Makerspaces have been a popular trend for the past few years, with public libraries being at the forefront of their development. An ever growing number of libraries are now taking part in hands-on activities with their clientele, a move which has been looked at in a recent post by the ILN.
Makerspaces have many known benefits. Hands-on activities aid in the development of critical thinking and problem solving skills, and allow for ‘real-world’ application of theory. Learning becomes collaborative, self-directed and experimental. And of course, they provide an opportunity to use cutting edge technologies. But can this makerspace craze extend into the academic library domain? Many university and college libraries have answered a resounding “Yes!”.

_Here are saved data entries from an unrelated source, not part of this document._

/-- **A sub-arc free of bad points is in the span**: cusp piece at `α`, good piece `[q, q']`,
cusp piece at `β`. -/
theorem per_sub_mem_of_good {α β : ℝ} (hα : IsAlgebraic ℚ α) (hβ : IsAlgebraic ℚ β)
    (h₁ : E.a ≤ α) (h₂ : β ≤ E.b) (hαβ : α < β)
    (hgood : ∀ t ∈ Ioo α β,
      soloInformedEvR t (soloInformedArcFun E.ρ t) (Polynomial.derivative E.p) ≠ 0) :
    soloInformedPer (E.sub hα hβ h₁ h₂) ∈ soloInformedKappaSpan := by
  -- the two cusp pieces
  let PL : SoloInformedCuspPiece := E.cusp h₁ h₂ hαβ α hα 1 (Or.inl rfl) fun x hx => by
    simp only [Rat.cast_one, one_mul, mem_Ioo] at hx ⊢
    constructor <;> linarith [hx.1, hx.2]
  let PR : SoloInformedCuspPiece := E.cusp h₁ h₂ hαβ β hβ (-1) (Or.inr rfl) fun x hx => by
    simp only [Rat.cast_neg, Rat.cast_one, neg_mul, one_mul, mem_Ioo] at hx ⊢
    constructor <;> linarith [hx.1, hx.2]
  obtain ⟨κL, hκL, hadmL⟩ := PL.exists_admissible
  obtain ⟨κR, hκR, hadmR⟩ := PR.exists_admissible
  have hκLq : ∀ q : ℚ, PL.κ q = q - α := fun q => by
    show ((1 : ℚ) : ℝ) * ((q : ℝ) - α) = q - α
    push_cast
    ring
  have hκRq : ∀ q : ℚ, PR.κ q = β - q := fun q => by
    show ((-1 : ℚ) : ℝ) * ((q : ℝ) - β) = β - q
    push_cast
    ring
  -- the two rational cut points
  obtain ⟨q, hq1, hq2⟩ := exists_rat_btwn (lt_min (lt_add_of_pos_right α hκL)
    (show α < (α + β) / 2 by linarith))
  obtain ⟨q', hq'1, hq'2⟩ := exists_rat_btwn (max_lt (sub_lt_self β hκR)
    (show (α + β) / 2 < β by linarith))
  have hq2a : (q : ℝ) < α + κL := hq2.trans_le (min_le_left _ _)
  have hq2b : (q : ℝ) < (α + β) / 2 := hq2.trans_le (min_le_right _ _)
  have hq'1a : β - κR < q' := (le_max_left _ _).trans_lt hq'1
  have hq'1b : (α + β) / 2 < q' := (le_max_right _ _).trans_lt hq'1
  have hqq' : (q : ℝ) < q' := hq2b.trans hq'1b
  have hqa : IsAlgebraic ℚ (q : ℝ) := isAlgebraic_algebraMap (q : ℚ)
  have hq'a : IsAlgebraic ℚ (q' : ℝ) := isAlgebraic_algebraMap (q' : ℚ)
  have hL : PL.Admissible q := hadmL q (by rw [hκLq]; linarith) (by rw [hκLq]; linarith)
  have hR : PR.Admissible q' := hadmR q' (by rw [hκRq]; linarith) (by rw [hκRq]; linarith)
  -- the good piece
  let PG : SoloInformedGoodPiece :=
    { ρ := E.ρ, a := E.a, b := E.b, dom := E.dom, cont := E.cont, p := E.p, rel := E.rel
      u := q, v := q', lt := by exact_mod_cast hqq'
      sub := fun t ht => ⟨lt_of_le_of_lt h₁ (hq1.trans_le ht.1), lt_of_lt_of_le
        (ht.2.trans_lt hq'2) h₂⟩
      good := fun t ht => hgood t ⟨hq1.trans_le ht.1, ht.2.trans_lt hq'2⟩ }
  have hIG : soloInformedIoo1 (PG.u : ℝ) PG.v ⊆ PG.ρ.domain := fun x hx => by
    show x ∈ E.ρ.domain
    rw [E.dom, soloInformed_mem_Ioo1]
    rw [soloInformed_mem_Ioo1] at hx
    exact ⟨lt_of_le_of_lt h₁ (hq1.trans hx.1), lt_of_lt_of_le (hx.2.trans hq'2) h₂⟩
  -- the three pieces are in the span
  have mL : soloInformedPer (E.sub hα hqa h₁ ((hqq'.trans hq'2).le.trans h₂)) ∈
      soloInformedKappaSpan := by
    have hset : soloInformedSide α (q : ℝ) 1 = soloInformedIoo1 α q := by
      simp only [soloInformedSide]
      rfl
    have h : SoloInformedCuspPiece.piece hL =
        E.sub hα hqa h₁ ((hqq'.trans hq'2).le.trans h₂) :=
      soloInformed_restrict_congr E.ρ hset _ _ _ _
    rw [← h, show soloInformedPer (SoloInformedCuspPiece.piece hL) = _ from
      (SoloInformedCuspPiece.kappaTilde_eq hL).symm]
    exact soloInformed_kappaTilde_mem_span _ _
  have mG : soloInformedPer (E.sub hqa hq'a (h₁.trans hq1.le) (hq'2.le.trans h₂)) ∈
      soloInformedKappaSpan := by
    have h : PG.piece hIG = E.sub hqa hq'a (h₁.trans hq1.le) (hq'2.le.trans h₂) := rfl
    rw [← h, show soloInformedPer (PG.piece hIG) = _ from (PG.kappaTilde_eq hIG).symm]
    exact soloInformed_kappaTilde_mem_span _ _
  have mR : soloInformedPer (E.sub hq'a hβ ((h₁.trans hq1.le).trans hqq'.le) h₂) ∈
      soloInformedKappaSpan := by
    have hset : soloInformedSide β (q' : ℝ) (-1) = soloInformedIoo1 (q' : ℝ) β := by
      simp only [soloInformedSide, if_neg (show (-1 : ℚ) ≠ 1 by norm_num)]
      rfl
    have h : SoloInformedCuspPiece.piece hR =
        E.sub hq'a hβ ((h₁.trans hq1.le).trans hqq'.le) h₂ :=
      soloInformed_restrict_congr E.ρ hset _ _ _ _
    rw [← h, show soloInformedPer (SoloInformedCuspPiece.piece hR) = _ from
      (SoloInformedCuspPiece.kappaTilde_eq hR).symm]
    exact soloInformed_kappaTilde_mem_span _ _
  -- cut twice
  rw [E.per_sub_split hα hβ hqa h₁ h₂ hq1 (hqq'.trans hq'2),
    E.per_sub_split hqa hβ hq'a (h₁.trans hq1.le) h₂ hqq' hq'2]
  exact add_mem mL (add_mem mG mR)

One of the most well-known technologies used in makerspaces is the 3D printer. Some universities have found that 3D printers can be used with students who are doing industrial design courses, to allow them to build real prototypes of their designs. Other disciplines such as engineering, art, architecture, medicine and even chemistry have been able to utilise 3D printers to extend their educational pursuits. At the University of Nevada, the Chemistry faculty “printed prototypes of molecules they’ve been working with for years. In doing this, they’ve made new discoveries. Being able to hold the object and see it in 3-D has allowed them to make adjustments and then recreate them.” (Lisa Kurt, as quoted in ACRL TechConnect Blog). Laser cutters, drill presses and even key cutters have been added to the mix at some university libraries, creating spaces for students to work on class projects or ‘get entrepreneurial’ (The New York Times). Many argue that this ‘tinkering’ helps students to expand their thinking, share expertise and develop a deeper understanding of what they are learning.

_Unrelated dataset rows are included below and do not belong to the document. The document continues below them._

import Summits.AtomisticToContinuum.HydrodynamicLimit.Theorems.InformationPercolationEngineChaosClosesEulerReductionResidual
import Summits.AtomisticToContinuum.HydrodynamicLimit.Theorems.InformationPercolationEngineChaosClosesEulerReductionShift
import Summits.AtomisticToContinuum.HydrodynamicLimit.Theorems.InformationPercolationEngineChaosClosesEulerReductionCollision
import Summits.AtomisticToContinuum.HydrodynamicLimit.Theorems.InformationPercolationEngineChaosClosesEulerReductionEvents
import Literature.Analysis.FluidPDE.NormalisedPressureDischarge
import HarnessLib

/-!
# Kinetic reduction (crux `ChaosClosesEuler`, stmt-AtomisticToContinuum-15141, line `Sketch`,
# stub `stub_kineticReduction`) — helper: the momentum residual (H2) along one orbit, pathwise

WHAT. THE PATHWISE STEP OF (H2). Along ONE good orbit lying off the bad events, the momentum residual of the BF18
shell for the cone field `V = (ρ_r, m_r, e_r)` is bounded, uniformly in `τ ∈ [0, b]`, by the sum of: the weak stress
isotropy deviation `η_W` and half the collisional pressure deviation `η_P` at the grid time below `τ` (inputs at the
finitely many grid times `g b/n`); the possible collision at time `0` (`O(ε)`); the Hardy bond modulus `ω_x` of `∇ũ`
at scale `r + ε` times the total quadratic collision functional `Q_max`; the grid mesh `b/n` times the kinetic
bounds of the stress and pressure profiles; the windowed quadratic collision functional `η_Q`; and the shift error
(`momentum_pathwise`). Ingredients: the decomposition `R^e = W + P + J` (helper `ReductionResidual`), the shift error
(helper `ReductionShift`), the jump functional against the stress functional and the quadratic functional (helper
`ReductionCollision`), and the identification of the pressure integrand with the route's `p_ex` under the cap.

No named fact is invoked.
-/

noncomputable section

namespace Summit.AtomisticToContinuum.HydrodynamicLimit.Theorems.ChaosClosesEulerReduction

open scoped BigOperators Topology Classical MeasureTheory ENNReal InnerProductSpace
open Filter Set MeasureTheory Function
open Literature.MathematicalPhysics.KineticTheory
open Literature.Analysis.FluidPDE
open Literature.Analysis.FunctionSpaces
open Summit.AtomisticToContinuum.HydrodynamicLimit.Theorems.LocalSecondLawNegative
open Summit.AtomisticToContinuum.HydrodynamicLimit.Theorems.LocalSecondLawLedger
open Summit.AtomisticToContinuum.HydrodynamicLimit.Theorems.LocalSecondLawLedger.L (Mmom)

variable {N : ℕ}

/-! ## §1 Collision functionals agreeing on the window -/

/-- Two weights agreeing at every collision time of the window give the same collision functional. [folklore] -/
theorem collisionPairSum_congr_on {ε : ℝ} {γ : ℝ → Phase N} {S : Set ℝ}
    (hfin : (collisionTimes (Torus.geometry (Fin 3)) ε γ ∩ S).Finite) {g g' : ℝ → Fin (N + 1) → Fin (N + 1) → ℝ}
    (h : ∀ t ∈ S, ∀ i j, g t i j = g' t i j) :
    collisionPairSum (Torus.geometry (Fin 3)) ε γ S g = collisionPairSum (Torus.geometry (Fin 3)) ε γ S g' := by
  rw [collisionPairSum_eq_finset_sum hfin, collisionPairSum_eq_finset_sum hfin]
  refine Finset.sum_congr rfl fun t ht => Finset.sum_congr rfl fun p _ => h t (hfin.mem_toFinset.1 ht).2 p.1 p.2

/-! ## §2 The registered sub-goal: real bookkeeping of the residual at a grid time -/

/-- **Registered sub-goal `stub_reductionMomentum` (helper of `stub_kineticReduction`): the bookkeeping of the
momentum residual at a grid time.** If `R = W + P + J`, `P = −(K₀ + K₁)/2 − err`, `|W| ≤ η_W`, `|err| ≤ η_P/2`,
`|K₀|/2 ≤ z₀`, `|J − K₁/2| ≤ m`, then `|R| ≤ η_W + η_P/2 + z₀ + m`. [folklore] -/
theorem stub_reductionMomentum : ∀ {R W P J K₀ K₁ err ηW ηP z₀ m : ℝ}, R = W + P + J → P = -(K₀ + K₁) / 2 - err → |W| ≤ ηW → |err| ≤ ηP / 2 → |K₀| / 2 ≤ z₀ → |J - K₁ / 2| ≤ m → |R| ≤ ηW + ηP / 2 + z₀ + m := by
  intro R W P J K₀ K₁ err ηW ηP z₀ m hR hP hW herr hK₀ hm
  have e : R = W - err - K₀ / 2 + (J - K₁ / 2) := by rw [hR, hP]; ring
  rw [e]
  have h1 := abs_add_le (W - err - K₀ / 2) (J - K₁ / 2)
  have h2 := abs_sub (W - err) (K₀ / 2)
  have h3 := abs_sub W err
  rw [abs_div, abs_two] at h2
  linarith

Practical laboratories in the STEM fields can teach specific skills related to these areas of study. Coding and programming skills can also be developed in the hands-on environment of the makerspace, with technologies such as the Raspberry-Pi, Arduino, circuits and robotics kits, and other IT and engineering tools available. The University of Sussex’s pop-up makerspace within a two hour workshop is a great example focused around these types of skills and technologies.